Yüz Site Editörü Sayı:
100 -
Bir önceki sayımız için röportaj hazırlıkları hemen hemen tamamdı. Sorular hazırlandı, kayıt cihazının pili değiştirildi, çalışıp çalışmadığı test edildi. Son olarak, röportajı yapacağım kişiye takdim edilmek üzere birkaç sayımızı yanıma almam gerekiyordu. Doğal olarak son çıkan birkaç sayıyı yanıma almaya niyetlendim.
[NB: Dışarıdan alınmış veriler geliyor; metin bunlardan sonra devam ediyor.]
import Summits.AtomisticToContinuum.HydrodynamicLimit.Theorems.ImplosionDichotomyPolynomialCompressionUniquenessPrimitive

/-!
# Transport and symmetric-flux identities in the torus space–time calculus

Helper file for the line `log-lipschitz-budget` of the crux
`ImplosionDichotomy.PolynomialCompression` (stub `stub_logBudgetShadowing`: the `H³` energy method
between a hard-sphere Euler solution and the reference implosion). At every derivative level
`k = 0, …, 3` and for every component of the symmetrised system the energy density is a weighted
square `w X²` (weight `w ∈ {A, ρ, B}`, `X = ∂^α` of a component of the difference), and the two
pieces of pointwise Leibniz bookkeeping that are used over and over again are proved here ONCE,
in the calculus of `Literature.Analysis.FunctionSpaces.TorusCalculus`
(`∂ₜ := Torus.timeDerivWithin (Ico 0 T)`, the one-sided time derivative within `[0, T)`;
`∂ᵢ := Torus.partialDeriv i`; `D_t f := ∂ₜf + Σᵢ uᵢ ∂ᵢf`):

* `torus_transport_energy_identity` — for jointly smooth scalar fields `w, X` and a jointly smooth
  velocity field `u` on `[0, T) × 𝕋³`,
  `∂ₜ(w X²) + Σᵢ ∂ᵢ(w X² uᵢ) = (D_t w + w div u) X² + 2 w X D_t X`;
* `torus_transport_energy_identity_norm_sq` — the same for a vector-valued `X` (values in a real
  inner product space `E`),
  `∂ₜ(w ‖X‖²) + Σᵢ ∂ᵢ(w ‖X‖² uᵢ) = (D_t w + w div u) ‖X‖² + 2 w ⟪X, D_t X⟫`;
* `torus_symm_flux_identity` — for `C¹` scalar functions `c, X, Y` on `𝕋³` (e.g. time slices),
  `∂ᵢ(c X Y) = (∂ᵢc) X Y + c (∂ᵢX · Y + X · ∂ᵢY)`, i.e. the acoustic cross terms
  `c (∂ᵢX · Y + X · ∂ᵢY)` of a symmetrised first-order system are a divergence up to `-(∂ᵢc) X Y`.

All three are stated in the `∀`-form of their registered signatures (binders after the colon).
Proofs: product rules along coordinate lines (`hasDerivAt_coordLine`,
`Torus.hasDerivAt_comp_add_proj_smul`) and along time slices
(`Torus.IsSmoothSpaceTimeOn.hasDerivWithinAt_slice`, uniqueness of one-sided derivatives on
`Ico 0 T` via `uniqueDiffOn_Ico`), closed by `ring`. Nothing about the Euler system is used here.
-/

noncomputable section

namespace Summit.AtomisticToContinuum.HydrodynamicLimit.Theorems

open Set Filter Topology MeasureTheory
open scoped ContDiff InnerProductSpace
open Literature.MathematicalPhysics.KineticTheory Literature.Analysis.FunctionSpaces

/-- **Symmetric flux identity.** For `C¹` scalar functions `c, X, Y` on `𝕋³`, `i : Fin 3` and
`x ∈ 𝕋³`, `∂ᵢ(c X Y)(x) = ∂ᵢc(x) X(x) Y(x) + c(x) (∂ᵢX(x) Y(x) + X(x) ∂ᵢY(x))`: the cross terms
`c (∂ᵢX · Y + X · ∂ᵢY)` of a symmetrised first-order system are a divergence up to the
zero-order term `-(∂ᵢc) X Y`. [folklore] -/
theorem torus_symm_flux_identity :
    ∀ {c X Y : T3 → ℝ}, Torus.IsContDiff 1 c → Torus.IsContDiff 1 X → Torus.IsContDiff 1 Y →
      ∀ (i : Fin 3) (x : T3),
        Torus.partialDeriv i (fun y => c y * X y * Y y) x =
          Torus.partialDeriv i c x * X x * Y x +
            c x * (Torus.partialDeriv i X x * Y x + X x * Torus.partialDeriv i Y x) := by
  intro c X Y hc hX hY i x
  exact partialDeriv_eq_of_hasDerivAt ((((hasDerivAt_coordLine hc x i).fun_mul
    (hasDerivAt_coordLine hX x i)).fun_mul (hasDerivAt_coordLine hY x i)).congr_deriv
    (by simp only [zero_smul, Torus.proj_zero, add_zero]; ring))

/-- **Transport energy identity (scalar).** For jointly smooth scalar fields `w, X` and a jointly
smooth velocity field `u` on `[0, T) × 𝕋³`, at every `t ∈ [0, T)` and `x ∈ 𝕋³`,
`∂ₜ(w X²) + Σᵢ ∂ᵢ(w X² uᵢ) = (∂ₜw + Σᵢ uᵢ ∂ᵢw + w Σᵢ ∂ᵢuᵢ) X² + 2 w X (∂ₜX + Σᵢ uᵢ ∂ᵢX)`, i.e.
`∂ₜe + div(e u) = (D_t w + w div u) X² + 2 w X D_t X` for the weighted square `e = w X²`
(`∂ₜ` the one-sided time derivative within `Ico 0 T`). [folklore] -/
theorem torus_transport_energy_identity :
    ∀ {T : ℝ} {w X : ℝ → T3 → ℝ} {u : ℝ → T3 → V3},
      Torus.IsSmoothSpaceTimeOn (Ico 0 T) w → Torus.IsSmoothSpaceTimeOn (Ico 0 T) X →
      Torus.IsSmoothSpaceTimeOn (Ico 0 T) u → ∀ {t : ℝ}, t ∈ Ico 0 T → ∀ x : T3,
        Torus.timeDerivWithin (Ico 0 T) (fun s y => w s y * X s y ^ 2) t x +
            ∑ i, Torus.partialDeriv i (fun y => w t y * X t y ^ 2 * u t y i) x =
          (Torus.timeDerivWithin (Ico 0 T) w t x + ∑ i, u t x i * Torus.partialDeriv i (w t) x +
                w t x * ∑ i, Torus.partialDeriv i (fun y => u t y i) x) * X t x ^ 2 +
            2 * w t x * X t x * (Torus.timeDerivWithin (Ico 0 T) X t x +
              ∑ i, u t x i * Torus.partialDeriv i (X t) x) := by
  intro T w X u hw hX hu t ht x
  have hU : UniqueDiffOn ℝ (Ico (0 : ℝ) T) := uniqueDiffOn_Ico 0 T
  have hw1 : Torus.IsContDiff 1 (w t) := (hw.isSmooth_slice ht).isContDiff (by simp)
  have hX1 : Torus.IsContDiff 1 (X t) := (hX.isSmooth_slice ht).isContDiff (by simp)
  have hu1 : Torus.IsContDiff 1 (u t) := (hu.isSmooth_slice ht).isContDiff (by simp)
  have huj1 : ∀ i, Torus.IsContDiff 1 (fun y => u t y i) := fun i => isContDiff_apply_coord hu1 i
  -- (1) the one-sided time derivative of `w X²`
  rw [timeDerivWithin_eq_of_hasDerivWithinAt ((hw.hasDerivWithinAt_slice ht x).fun_mul
    ((hX.hasDerivWithinAt_slice ht x).fun_pow 2)) (hU t ht)]
  -- (2) the divergence of the flux `w X² uᵢ`, coordinate by coordinate
  have hΦ : ∀ i, Torus.partialDeriv i (fun y => w t y * X t y ^ 2 * u t y i) x =
      (Torus.partialDeriv i (w t) x * X t x ^ 2 +
          w t x * (2 * X t x * Torus.partialDeriv i (X t) x)) * u t x i +
        w t x * X t x ^ 2 * Torus.partialDeriv i (fun y => u t y i) x := by
    intro i
    exact partialDeriv_eq_of_hasDerivAt ((((hasDerivAt_coordLine hw1 x i).fun_mul
      ((hasDerivAt_coordLine hX1 x i).fun_pow 2)).fun_mul
      (hasDerivAt_coordLine (huj1 i) x i)).congr_deriv
      (by simp only [zero_smul, Torus.proj_zero, add_zero]; ring))
  simp only [hΦ, Fin.sum_univ_three]
  ring

/-- **Transport energy identity (vector-valued).** For a jointly smooth scalar weight `w`, a
jointly smooth field `X` with values in a real inner product space `E` and a jointly smooth
velocity field `u` on `[0, T) × 𝕋³`, at every `t ∈ [0, T)` and `x ∈ 𝕋³`,
`∂ₜ(w ‖X‖²) + Σᵢ ∂ᵢ(w ‖X‖² uᵢ) = (∂ₜw + Σᵢ uᵢ ∂ᵢw + w Σᵢ ∂ᵢuᵢ) ‖X‖² + 2 w ⟪X, ∂ₜX + Σᵢ uᵢ ∂ᵢX⟫`
(`∂ₜ` the one-sided time derivative within `Ico 0 T`). [folklore] -/
theorem torus_transport_energy_identity_norm_sq :
    ∀ {T : ℝ} {E : Type} [NormedAddCommGroup E] [InnerProductSpace ℝ E] {w : ℝ → T3 → ℝ}
      {X : ℝ → T3 → E} {u : ℝ → T3 → V3},
      Torus.IsSmoothSpaceTimeOn (Ico 0 T) w → Torus.IsSmoothSpaceTimeOn (Ico 0 T) X →
      Torus.IsSmoothSpaceTimeOn (Ico 0 T) u → ∀ {t : ℝ}, t ∈ Ico 0 T → ∀ x : T3,
        Torus.timeDerivWithin (Ico 0 T) (fun s y => w s y * ‖X s y‖ ^ 2) t x +
            ∑ i, Torus.partialDeriv i (fun y => w t y * ‖X t y‖ ^ 2 * u t y i) x =
          (Torus.timeDerivWithin (Ico 0 T) w t x + ∑ i, u t x i * Torus.partialDeriv i (w t) x +
                w t x * ∑ i, Torus.partialDeriv i (fun y => u t y i) x) * ‖X t x‖ ^ 2 +
            2 * w t x * inner ℝ (X t x) (Torus.timeDerivWithin (Ico 0 T) X t x +
              ∑ i, u t x i • Torus.partialDeriv i (X t) x) := by
  intro T E _ _ w X u hw hX hu t ht x
  have hU : UniqueDiffOn ℝ (Ico (0 : ℝ) T) := uniqueDiffOn_Ico 0 T
  have hw1 : Torus.IsContDiff 1 (w t) := (hw.isSmooth_slice ht).isContDiff (by simp)
  have hX1 : Torus.IsContDiff 1 (X t) := (hX.isSmooth_slice ht).isContDiff (by simp)
  have hu1 : Torus.IsContDiff 1 (u t) := (hu.isSmooth_slice ht).isContDiff (by simp)
  have huj1 : ∀ i, Torus.IsContDiff 1 (fun y => u t y i) := fun i => isContDiff_apply_coord hu1 i
  -- the vector field `X t` along coordinate lines (vector-valued `hasDerivAt_coordLine`)
  have cX : ∀ i : Fin 3, HasDerivAt
      (fun s : ℝ => X t (x + Torus.proj (s • EuclideanSpace.single i (1 : ℝ))))
      (Torus.partialDeriv i (X t) x) 0 := fun i => by
    have h := Torus.hasDerivAt_comp_add_proj_smul hX1 x (EuclideanSpace.single i (1 : ℝ)) 0
    simp only [zero_smul, Torus.proj_zero, add_zero] at h
    exact h
  -- (1) the one-sided time derivative of `w ‖X‖²`
  rw [timeDerivWithin_eq_of_hasDerivWithinAt ((hw.hasDerivWithinAt_slice ht x).fun_mul
    (hX.hasDerivWithinAt_slice ht x).norm_sq) (hU t ht)]
  -- (2) the divergence of the flux `w ‖X‖² uᵢ`, coordinate by coordinate
  have hΦ : ∀ i, Torus.partialDeriv i (fun y => w t y * ‖X t y‖ ^ 2 * u t y i) x =
      (Torus.partialDeriv i (w t) x * ‖X t x‖ ^ 2 +
          w t x * (2 * ⟪X t x, Torus.partialDeriv i (X t) x⟫_ℝ)) * u t x i +
        w t x * ‖X t x‖ ^ 2 * Torus.partialDeriv i (fun y => u t y i) x := by
    intro i
    exact partialDeriv_eq_of_hasDerivAt ((((hasDerivAt_coordLine hw1 x i).fun_mul
      (cX i).norm_sq).fun_mul (hasDerivAt_coordLine (huj1 i) x i)).congr_deriv
      (by simp only [zero_smul, Torus.proj_zero, add_zero]))
  simp only [hΦ, Fin.sum_univ_three, inner_add_right, inner_smul_right]
  ring

end Summit.AtomisticToContinuum.HydrodynamicLimit.Theorems

end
Her zaman dergileri koyduğum yerde son sayıları göremeyince hanıma nerede olabileceklerini sordum, hemen söyledi. Tarif ettiği yerde tahminimden çok daha fazlası vardı.
Son birkaç sayıyı ararken birden karşıma eski sayılar çıkmıştı. Eski dediysem birkaç yıllık değil, ilk yılların sayıları… Dergi ekibi arasında sayılarının azlığından hattâ yokluğundan yakınılan sayılardan bazılarıydı bulduklarım. Oturduğum yerde uzun süre dergileri inceledim, kapaklarının ve bazı iç sayfalarının fotoğraflarını çekip dergi kadrosundaki arkadaşlarla paylaştım.
Yeni aldığı kitaplarının sayfalarını hızlı hızlı çevirip belki de o kitaplarla ilgili en keyifli anını yaşayan bir okur gibi dergileri inceledim. O sırada ilk farkettiğim şey kapaklardı. Kapak kompozisyonlarının Kardelen’e özgü, başka dergilerde çok karşımıza çıkmayan türde olduğunu bir kez daha gördüm. Büyük Doğu’nun kapak stratejisinden esinlendiğini bildiğim için, içimden, bunda gayet başarılı olunmuş, düşünceleri geçti. Tüm kapaklar bir “şey” anlatıyordu.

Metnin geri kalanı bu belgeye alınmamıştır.